-- Opening Marker --
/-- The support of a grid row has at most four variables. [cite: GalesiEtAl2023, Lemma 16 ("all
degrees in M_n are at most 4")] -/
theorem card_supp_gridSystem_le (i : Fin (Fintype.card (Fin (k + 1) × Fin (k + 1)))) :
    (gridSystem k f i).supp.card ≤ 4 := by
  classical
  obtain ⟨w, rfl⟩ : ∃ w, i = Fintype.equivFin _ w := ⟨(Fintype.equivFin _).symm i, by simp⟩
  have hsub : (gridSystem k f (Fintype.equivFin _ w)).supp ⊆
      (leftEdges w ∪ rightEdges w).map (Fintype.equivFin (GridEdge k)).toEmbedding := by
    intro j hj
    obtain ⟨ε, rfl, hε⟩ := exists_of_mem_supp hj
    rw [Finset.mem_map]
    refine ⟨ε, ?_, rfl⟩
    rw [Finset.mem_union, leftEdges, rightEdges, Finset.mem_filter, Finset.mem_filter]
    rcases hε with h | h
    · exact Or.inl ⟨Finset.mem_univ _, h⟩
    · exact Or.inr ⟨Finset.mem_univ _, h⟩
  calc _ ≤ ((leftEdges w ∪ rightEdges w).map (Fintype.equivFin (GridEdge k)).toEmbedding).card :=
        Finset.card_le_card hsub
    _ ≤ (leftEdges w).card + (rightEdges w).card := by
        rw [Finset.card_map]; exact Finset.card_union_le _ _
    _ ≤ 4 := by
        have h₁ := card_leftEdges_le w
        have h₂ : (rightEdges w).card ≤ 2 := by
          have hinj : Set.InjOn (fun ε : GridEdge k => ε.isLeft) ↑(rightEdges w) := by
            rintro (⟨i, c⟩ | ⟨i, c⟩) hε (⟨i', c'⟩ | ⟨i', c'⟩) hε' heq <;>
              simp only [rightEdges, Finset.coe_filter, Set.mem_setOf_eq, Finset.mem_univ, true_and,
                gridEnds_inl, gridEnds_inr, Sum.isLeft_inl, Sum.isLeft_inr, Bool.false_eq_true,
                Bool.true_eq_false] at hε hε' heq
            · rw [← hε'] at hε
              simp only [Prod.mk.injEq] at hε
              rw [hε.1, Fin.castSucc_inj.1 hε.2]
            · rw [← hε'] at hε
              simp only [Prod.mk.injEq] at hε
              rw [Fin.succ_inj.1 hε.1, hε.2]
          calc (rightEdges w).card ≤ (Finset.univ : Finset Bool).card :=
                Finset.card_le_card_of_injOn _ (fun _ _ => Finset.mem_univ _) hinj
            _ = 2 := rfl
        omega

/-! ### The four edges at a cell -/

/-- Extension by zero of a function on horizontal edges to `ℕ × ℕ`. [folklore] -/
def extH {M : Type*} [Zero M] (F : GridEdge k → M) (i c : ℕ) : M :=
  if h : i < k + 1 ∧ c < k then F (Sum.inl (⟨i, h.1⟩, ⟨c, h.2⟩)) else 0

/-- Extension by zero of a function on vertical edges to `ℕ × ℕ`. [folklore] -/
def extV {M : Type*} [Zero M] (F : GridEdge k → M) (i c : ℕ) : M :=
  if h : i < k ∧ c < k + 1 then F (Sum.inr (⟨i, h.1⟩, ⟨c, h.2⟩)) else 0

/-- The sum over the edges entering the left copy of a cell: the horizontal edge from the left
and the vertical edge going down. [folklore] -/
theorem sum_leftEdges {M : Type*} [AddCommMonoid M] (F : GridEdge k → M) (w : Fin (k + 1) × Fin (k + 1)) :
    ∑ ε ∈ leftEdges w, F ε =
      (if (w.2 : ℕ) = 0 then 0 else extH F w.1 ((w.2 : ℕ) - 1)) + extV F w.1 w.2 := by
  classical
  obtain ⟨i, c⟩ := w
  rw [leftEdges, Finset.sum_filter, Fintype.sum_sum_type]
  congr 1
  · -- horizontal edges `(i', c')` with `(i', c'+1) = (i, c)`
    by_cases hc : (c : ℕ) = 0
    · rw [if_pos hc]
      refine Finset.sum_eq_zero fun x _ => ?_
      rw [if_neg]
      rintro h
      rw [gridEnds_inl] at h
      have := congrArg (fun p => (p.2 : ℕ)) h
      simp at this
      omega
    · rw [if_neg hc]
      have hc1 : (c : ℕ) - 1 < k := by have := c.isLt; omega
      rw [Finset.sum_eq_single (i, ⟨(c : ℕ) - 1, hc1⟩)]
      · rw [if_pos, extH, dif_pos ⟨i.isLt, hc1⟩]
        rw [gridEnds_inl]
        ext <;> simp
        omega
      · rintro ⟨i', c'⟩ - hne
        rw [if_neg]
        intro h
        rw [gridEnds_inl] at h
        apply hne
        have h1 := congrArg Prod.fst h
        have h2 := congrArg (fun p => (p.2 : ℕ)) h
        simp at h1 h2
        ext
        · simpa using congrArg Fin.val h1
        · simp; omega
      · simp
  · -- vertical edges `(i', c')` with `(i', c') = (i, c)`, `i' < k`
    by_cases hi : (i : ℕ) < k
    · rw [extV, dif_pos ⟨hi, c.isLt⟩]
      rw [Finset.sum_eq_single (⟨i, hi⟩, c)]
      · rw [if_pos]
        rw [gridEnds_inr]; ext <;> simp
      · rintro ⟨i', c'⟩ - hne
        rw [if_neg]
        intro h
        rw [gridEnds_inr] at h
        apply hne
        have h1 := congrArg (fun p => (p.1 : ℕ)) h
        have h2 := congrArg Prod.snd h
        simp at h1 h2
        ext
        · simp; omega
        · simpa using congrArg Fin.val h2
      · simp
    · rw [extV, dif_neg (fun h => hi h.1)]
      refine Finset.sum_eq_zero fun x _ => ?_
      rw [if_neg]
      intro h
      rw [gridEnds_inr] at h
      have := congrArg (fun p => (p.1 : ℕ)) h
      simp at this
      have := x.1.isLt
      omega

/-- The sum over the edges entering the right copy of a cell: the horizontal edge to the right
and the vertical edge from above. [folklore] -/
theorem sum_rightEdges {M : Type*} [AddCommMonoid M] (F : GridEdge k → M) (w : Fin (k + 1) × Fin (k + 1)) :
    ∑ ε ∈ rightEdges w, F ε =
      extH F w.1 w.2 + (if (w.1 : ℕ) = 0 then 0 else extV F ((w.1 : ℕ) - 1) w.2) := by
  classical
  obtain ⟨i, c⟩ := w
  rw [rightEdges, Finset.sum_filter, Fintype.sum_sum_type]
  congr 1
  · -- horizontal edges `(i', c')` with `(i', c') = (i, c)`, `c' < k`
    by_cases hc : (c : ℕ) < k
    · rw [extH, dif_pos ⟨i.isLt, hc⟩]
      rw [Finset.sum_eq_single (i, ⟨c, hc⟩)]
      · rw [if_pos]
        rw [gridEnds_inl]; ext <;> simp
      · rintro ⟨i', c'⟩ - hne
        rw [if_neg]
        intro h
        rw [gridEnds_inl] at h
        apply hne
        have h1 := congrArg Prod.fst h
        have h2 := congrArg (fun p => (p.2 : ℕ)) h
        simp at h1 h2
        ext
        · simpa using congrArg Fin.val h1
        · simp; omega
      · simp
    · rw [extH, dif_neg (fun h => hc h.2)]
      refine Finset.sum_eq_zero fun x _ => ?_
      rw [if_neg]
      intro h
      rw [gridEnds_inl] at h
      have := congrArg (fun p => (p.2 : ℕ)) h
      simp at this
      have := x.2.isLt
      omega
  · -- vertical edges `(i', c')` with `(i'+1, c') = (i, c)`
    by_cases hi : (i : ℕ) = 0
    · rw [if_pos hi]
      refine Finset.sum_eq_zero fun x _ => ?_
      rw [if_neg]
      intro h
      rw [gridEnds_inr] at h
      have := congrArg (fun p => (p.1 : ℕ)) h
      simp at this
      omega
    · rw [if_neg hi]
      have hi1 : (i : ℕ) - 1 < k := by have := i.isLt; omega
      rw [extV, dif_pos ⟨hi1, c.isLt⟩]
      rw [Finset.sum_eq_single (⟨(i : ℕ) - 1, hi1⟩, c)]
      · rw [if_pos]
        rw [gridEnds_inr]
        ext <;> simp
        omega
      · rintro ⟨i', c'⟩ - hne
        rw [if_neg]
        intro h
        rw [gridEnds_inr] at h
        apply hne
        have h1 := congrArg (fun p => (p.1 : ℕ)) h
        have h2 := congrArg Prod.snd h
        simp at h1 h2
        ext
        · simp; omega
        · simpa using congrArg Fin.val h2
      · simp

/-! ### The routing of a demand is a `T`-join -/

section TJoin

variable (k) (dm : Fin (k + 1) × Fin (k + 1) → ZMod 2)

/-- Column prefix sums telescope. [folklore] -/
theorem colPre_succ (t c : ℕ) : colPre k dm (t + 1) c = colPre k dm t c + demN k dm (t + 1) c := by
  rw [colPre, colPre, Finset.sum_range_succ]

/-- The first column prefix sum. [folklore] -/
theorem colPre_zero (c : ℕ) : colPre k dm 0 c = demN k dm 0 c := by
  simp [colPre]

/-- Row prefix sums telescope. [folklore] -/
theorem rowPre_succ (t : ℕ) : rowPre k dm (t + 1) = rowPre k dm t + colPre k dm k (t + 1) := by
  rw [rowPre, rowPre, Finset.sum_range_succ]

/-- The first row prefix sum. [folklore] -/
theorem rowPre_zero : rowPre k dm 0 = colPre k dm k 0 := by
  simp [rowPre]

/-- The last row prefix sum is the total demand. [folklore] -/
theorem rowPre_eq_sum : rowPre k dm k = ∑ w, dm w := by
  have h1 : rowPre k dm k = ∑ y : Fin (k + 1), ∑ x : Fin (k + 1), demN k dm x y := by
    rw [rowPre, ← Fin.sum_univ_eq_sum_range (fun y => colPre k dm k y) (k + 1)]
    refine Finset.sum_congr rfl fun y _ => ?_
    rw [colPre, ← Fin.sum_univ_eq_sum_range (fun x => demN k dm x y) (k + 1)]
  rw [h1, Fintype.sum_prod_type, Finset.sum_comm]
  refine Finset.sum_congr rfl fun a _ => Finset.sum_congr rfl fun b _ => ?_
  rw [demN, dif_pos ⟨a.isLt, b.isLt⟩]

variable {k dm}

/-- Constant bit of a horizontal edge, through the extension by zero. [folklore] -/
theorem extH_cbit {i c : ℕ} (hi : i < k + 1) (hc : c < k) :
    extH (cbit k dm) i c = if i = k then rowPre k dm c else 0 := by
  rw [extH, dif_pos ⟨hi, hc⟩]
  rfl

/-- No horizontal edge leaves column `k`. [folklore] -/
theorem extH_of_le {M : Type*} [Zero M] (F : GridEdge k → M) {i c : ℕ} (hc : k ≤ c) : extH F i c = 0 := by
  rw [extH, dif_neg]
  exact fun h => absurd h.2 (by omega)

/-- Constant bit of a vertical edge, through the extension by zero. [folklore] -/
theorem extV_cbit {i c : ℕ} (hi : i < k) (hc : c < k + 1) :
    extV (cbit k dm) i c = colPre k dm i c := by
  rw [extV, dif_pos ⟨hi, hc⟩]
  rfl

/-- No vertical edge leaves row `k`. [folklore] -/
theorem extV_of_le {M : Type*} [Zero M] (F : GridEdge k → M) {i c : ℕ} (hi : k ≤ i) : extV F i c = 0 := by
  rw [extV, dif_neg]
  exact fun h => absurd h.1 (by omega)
-- Closing Marker --
-- Opening Marker --
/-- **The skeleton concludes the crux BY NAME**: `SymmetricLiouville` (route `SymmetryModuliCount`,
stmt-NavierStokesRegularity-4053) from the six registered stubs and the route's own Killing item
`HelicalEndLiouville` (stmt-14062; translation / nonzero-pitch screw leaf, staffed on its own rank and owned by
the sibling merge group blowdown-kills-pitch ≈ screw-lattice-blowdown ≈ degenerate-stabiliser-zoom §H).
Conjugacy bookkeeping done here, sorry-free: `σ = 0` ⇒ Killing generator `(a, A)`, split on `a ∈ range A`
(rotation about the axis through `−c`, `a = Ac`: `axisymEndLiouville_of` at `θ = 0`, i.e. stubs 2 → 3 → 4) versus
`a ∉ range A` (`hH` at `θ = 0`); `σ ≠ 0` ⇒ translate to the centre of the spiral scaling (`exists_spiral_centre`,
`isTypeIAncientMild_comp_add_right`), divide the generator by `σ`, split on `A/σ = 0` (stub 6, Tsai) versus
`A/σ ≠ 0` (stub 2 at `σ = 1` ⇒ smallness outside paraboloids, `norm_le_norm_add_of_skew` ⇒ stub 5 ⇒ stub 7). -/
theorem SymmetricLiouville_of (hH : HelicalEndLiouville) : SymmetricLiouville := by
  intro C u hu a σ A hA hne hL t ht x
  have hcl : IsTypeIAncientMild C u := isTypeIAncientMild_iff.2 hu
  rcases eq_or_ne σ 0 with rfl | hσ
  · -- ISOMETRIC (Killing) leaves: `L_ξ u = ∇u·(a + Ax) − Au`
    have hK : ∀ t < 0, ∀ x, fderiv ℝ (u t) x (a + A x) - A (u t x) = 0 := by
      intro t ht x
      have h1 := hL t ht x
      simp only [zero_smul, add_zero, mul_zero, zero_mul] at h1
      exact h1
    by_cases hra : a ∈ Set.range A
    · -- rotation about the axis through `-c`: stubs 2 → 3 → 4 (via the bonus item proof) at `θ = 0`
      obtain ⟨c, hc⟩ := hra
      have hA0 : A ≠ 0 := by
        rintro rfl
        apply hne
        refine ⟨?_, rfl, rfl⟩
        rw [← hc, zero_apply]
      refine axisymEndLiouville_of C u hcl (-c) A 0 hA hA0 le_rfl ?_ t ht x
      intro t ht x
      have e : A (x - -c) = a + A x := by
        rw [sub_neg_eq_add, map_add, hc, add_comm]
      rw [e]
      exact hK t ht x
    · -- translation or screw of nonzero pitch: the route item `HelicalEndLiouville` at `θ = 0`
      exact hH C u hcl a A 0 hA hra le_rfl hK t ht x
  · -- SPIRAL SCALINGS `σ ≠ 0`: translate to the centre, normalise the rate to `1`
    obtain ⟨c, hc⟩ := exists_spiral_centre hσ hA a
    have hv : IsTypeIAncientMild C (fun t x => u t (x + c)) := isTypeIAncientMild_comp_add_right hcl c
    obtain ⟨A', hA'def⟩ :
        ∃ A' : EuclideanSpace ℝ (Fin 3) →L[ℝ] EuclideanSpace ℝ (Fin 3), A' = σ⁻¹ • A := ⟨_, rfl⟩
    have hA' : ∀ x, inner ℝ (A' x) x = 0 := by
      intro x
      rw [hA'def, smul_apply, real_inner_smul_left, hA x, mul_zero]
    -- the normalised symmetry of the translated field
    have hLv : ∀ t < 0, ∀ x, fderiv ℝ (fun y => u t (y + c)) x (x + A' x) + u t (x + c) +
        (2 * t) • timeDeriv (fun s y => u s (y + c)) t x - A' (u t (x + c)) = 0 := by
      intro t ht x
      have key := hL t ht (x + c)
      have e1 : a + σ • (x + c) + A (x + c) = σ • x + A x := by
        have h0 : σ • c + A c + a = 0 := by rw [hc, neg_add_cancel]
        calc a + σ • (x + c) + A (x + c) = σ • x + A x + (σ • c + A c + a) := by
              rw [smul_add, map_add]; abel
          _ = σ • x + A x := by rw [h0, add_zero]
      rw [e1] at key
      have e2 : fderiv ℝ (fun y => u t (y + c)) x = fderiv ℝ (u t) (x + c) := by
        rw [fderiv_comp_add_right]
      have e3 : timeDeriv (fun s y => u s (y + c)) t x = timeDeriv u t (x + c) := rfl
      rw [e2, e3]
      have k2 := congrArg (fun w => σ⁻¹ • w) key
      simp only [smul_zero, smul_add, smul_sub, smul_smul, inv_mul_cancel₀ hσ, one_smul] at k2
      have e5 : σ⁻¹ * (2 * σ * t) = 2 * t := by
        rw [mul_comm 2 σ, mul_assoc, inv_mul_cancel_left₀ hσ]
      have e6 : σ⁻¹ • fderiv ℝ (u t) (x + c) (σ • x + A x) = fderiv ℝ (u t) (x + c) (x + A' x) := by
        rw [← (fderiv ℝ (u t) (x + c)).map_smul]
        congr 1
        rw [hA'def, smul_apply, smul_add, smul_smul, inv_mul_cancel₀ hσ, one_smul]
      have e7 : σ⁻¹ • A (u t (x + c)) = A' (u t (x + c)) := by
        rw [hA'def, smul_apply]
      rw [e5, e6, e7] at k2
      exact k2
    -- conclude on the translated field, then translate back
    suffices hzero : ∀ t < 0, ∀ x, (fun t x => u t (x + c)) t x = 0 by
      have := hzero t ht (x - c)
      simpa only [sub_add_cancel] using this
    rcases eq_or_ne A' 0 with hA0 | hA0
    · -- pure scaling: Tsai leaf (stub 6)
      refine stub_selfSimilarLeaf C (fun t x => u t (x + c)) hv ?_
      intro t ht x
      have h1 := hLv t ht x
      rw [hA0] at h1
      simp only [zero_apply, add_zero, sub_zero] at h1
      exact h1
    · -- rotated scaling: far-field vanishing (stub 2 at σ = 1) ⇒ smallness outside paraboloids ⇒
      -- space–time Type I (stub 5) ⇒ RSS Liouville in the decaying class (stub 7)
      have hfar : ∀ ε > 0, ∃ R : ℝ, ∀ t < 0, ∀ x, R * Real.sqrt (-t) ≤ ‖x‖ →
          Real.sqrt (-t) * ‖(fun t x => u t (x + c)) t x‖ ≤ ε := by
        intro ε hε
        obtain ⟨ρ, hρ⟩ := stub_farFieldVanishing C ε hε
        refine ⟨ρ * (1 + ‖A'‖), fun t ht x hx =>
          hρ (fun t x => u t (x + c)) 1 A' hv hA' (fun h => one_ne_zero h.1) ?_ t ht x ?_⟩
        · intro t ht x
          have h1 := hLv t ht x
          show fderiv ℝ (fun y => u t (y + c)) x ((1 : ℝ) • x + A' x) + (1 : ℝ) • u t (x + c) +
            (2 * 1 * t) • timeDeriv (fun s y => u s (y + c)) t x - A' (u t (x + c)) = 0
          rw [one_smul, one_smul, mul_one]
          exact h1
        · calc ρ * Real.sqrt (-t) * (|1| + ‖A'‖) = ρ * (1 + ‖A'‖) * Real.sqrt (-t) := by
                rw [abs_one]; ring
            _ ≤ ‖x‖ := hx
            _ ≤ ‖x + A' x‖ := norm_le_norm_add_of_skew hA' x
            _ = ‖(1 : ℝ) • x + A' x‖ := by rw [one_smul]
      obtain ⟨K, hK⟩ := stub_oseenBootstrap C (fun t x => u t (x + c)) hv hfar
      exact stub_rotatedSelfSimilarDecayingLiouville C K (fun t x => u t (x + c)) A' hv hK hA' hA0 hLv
-- Closing Marker --
-- Opening Marker --
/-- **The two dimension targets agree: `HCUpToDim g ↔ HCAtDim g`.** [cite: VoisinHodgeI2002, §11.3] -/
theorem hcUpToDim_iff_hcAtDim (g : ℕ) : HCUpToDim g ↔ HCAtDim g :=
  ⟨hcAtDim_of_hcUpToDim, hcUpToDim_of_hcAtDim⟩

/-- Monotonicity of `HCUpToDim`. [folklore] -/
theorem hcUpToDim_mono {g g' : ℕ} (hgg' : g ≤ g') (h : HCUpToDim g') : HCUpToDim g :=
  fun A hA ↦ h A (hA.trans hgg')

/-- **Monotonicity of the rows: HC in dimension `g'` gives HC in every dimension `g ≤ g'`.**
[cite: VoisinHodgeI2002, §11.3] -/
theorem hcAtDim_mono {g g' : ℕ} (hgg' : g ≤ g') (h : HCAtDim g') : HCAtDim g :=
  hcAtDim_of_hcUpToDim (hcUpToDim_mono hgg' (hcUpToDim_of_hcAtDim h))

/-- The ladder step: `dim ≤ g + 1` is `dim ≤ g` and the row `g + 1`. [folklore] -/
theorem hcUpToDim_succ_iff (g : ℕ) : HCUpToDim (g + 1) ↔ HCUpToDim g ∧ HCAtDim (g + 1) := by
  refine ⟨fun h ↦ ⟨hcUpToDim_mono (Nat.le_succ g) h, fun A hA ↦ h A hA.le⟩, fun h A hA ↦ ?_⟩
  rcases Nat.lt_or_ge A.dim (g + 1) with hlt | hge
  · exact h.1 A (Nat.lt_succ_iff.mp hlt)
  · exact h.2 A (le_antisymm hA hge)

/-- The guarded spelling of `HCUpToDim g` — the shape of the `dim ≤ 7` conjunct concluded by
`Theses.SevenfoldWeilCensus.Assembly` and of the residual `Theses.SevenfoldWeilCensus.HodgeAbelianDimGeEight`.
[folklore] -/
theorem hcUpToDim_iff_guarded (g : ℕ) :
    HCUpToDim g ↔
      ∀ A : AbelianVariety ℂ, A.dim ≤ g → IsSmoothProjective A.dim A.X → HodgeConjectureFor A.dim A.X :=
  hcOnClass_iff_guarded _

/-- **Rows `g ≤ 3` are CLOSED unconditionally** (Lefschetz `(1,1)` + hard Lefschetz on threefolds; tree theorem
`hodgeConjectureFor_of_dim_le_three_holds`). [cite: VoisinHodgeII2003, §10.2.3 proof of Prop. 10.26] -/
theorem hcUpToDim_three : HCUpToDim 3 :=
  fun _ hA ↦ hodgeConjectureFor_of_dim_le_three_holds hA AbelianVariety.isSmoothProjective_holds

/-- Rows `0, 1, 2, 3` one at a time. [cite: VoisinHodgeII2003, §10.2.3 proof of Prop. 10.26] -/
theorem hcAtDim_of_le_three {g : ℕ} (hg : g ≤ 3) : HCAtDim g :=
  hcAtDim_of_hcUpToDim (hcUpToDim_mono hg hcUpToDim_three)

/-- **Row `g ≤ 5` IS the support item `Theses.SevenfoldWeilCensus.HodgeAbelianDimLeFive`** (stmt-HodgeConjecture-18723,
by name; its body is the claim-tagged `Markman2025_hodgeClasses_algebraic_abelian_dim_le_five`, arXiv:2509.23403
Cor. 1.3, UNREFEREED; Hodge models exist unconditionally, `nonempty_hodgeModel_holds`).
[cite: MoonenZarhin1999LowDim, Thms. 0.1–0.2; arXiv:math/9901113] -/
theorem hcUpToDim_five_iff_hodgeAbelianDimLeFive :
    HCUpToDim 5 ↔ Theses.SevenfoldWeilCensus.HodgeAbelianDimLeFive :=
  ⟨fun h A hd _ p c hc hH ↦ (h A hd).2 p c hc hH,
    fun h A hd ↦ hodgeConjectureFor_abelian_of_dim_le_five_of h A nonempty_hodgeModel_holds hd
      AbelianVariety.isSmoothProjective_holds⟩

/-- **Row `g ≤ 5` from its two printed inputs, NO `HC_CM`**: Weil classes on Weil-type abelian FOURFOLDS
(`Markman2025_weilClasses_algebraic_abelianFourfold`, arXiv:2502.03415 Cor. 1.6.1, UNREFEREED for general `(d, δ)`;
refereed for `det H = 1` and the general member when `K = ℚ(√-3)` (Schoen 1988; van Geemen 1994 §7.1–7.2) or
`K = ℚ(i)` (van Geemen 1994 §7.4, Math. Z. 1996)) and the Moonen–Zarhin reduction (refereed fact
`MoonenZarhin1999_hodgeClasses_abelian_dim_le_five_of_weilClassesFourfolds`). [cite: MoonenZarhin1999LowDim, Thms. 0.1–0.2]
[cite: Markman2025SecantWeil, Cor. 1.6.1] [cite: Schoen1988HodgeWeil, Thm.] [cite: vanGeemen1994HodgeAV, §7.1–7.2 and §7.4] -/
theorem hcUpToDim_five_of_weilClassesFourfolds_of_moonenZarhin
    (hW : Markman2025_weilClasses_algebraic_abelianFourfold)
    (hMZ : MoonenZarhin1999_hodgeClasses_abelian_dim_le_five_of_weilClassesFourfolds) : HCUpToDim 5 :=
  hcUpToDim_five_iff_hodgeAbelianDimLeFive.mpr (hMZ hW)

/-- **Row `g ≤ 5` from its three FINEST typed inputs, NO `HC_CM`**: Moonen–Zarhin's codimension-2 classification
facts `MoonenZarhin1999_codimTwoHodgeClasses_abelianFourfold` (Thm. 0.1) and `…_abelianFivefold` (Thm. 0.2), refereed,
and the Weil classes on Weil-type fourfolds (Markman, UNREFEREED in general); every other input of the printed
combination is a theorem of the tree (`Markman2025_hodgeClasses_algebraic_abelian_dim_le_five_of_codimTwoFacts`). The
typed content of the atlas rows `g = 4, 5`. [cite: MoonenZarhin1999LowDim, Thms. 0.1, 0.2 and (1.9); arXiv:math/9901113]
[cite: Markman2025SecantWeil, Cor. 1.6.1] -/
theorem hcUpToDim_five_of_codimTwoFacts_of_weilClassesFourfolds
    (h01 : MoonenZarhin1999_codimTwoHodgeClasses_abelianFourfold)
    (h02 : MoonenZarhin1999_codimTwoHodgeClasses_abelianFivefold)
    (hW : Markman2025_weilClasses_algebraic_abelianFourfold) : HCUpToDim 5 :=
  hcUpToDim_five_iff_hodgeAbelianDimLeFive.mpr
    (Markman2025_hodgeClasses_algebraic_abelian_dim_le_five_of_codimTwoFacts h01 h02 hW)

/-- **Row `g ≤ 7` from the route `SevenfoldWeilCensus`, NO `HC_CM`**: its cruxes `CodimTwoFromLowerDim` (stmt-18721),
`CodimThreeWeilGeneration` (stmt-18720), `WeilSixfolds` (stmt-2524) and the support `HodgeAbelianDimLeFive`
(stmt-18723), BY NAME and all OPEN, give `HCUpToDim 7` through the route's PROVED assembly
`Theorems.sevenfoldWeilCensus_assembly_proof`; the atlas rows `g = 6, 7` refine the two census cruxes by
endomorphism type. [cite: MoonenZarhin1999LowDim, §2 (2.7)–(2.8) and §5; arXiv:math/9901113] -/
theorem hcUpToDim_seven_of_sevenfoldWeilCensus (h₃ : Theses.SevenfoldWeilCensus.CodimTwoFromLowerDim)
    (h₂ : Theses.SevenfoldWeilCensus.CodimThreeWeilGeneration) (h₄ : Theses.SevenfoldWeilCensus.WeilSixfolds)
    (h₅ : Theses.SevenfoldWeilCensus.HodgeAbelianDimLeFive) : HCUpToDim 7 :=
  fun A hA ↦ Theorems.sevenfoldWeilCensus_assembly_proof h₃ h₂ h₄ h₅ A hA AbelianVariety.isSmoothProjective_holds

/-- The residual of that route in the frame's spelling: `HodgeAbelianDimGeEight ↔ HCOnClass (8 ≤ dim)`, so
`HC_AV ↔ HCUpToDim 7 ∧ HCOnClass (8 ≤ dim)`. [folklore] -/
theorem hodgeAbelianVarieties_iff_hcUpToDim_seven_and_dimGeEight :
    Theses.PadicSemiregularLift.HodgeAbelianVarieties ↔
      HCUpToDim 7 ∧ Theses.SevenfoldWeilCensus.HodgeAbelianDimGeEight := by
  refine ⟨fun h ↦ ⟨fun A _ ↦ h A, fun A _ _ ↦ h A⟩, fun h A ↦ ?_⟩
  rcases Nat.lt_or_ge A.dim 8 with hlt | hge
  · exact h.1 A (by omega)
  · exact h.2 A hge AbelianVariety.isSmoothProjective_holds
-- Closing Marker --
**PROBLEM TO WORK ON**
Look through the entries above and quote exactly the lines from the line with "by_cases hra : a ∈ Set.range A" to the line with "exact hK t ht x", counting both of those lines.

**COMPLETED EXERCISE**
    by_cases hra : a ∈ Set.range A
    · -- rotation about the axis through `-c`: stubs 2 → 3 → 4 (via the bonus item proof) at `θ = 0`
      obtain ⟨c, hc⟩ := hra
      have hA0 : A ≠ 0 := by
        rintro rfl
        apply hne
        refine ⟨?_, rfl, rfl⟩
        rw [← hc, zero_apply]
      refine axisymEndLiouville_of C u hcl (-c) A 0 hA hA0 le_rfl ?_ t ht x
      intro t ht x
      have e : A (x - -c) = a + A x := by
        rw [sub_neg_eq_add, map_add, hc, add_comm]
      rw [e]
      exact hK t ht x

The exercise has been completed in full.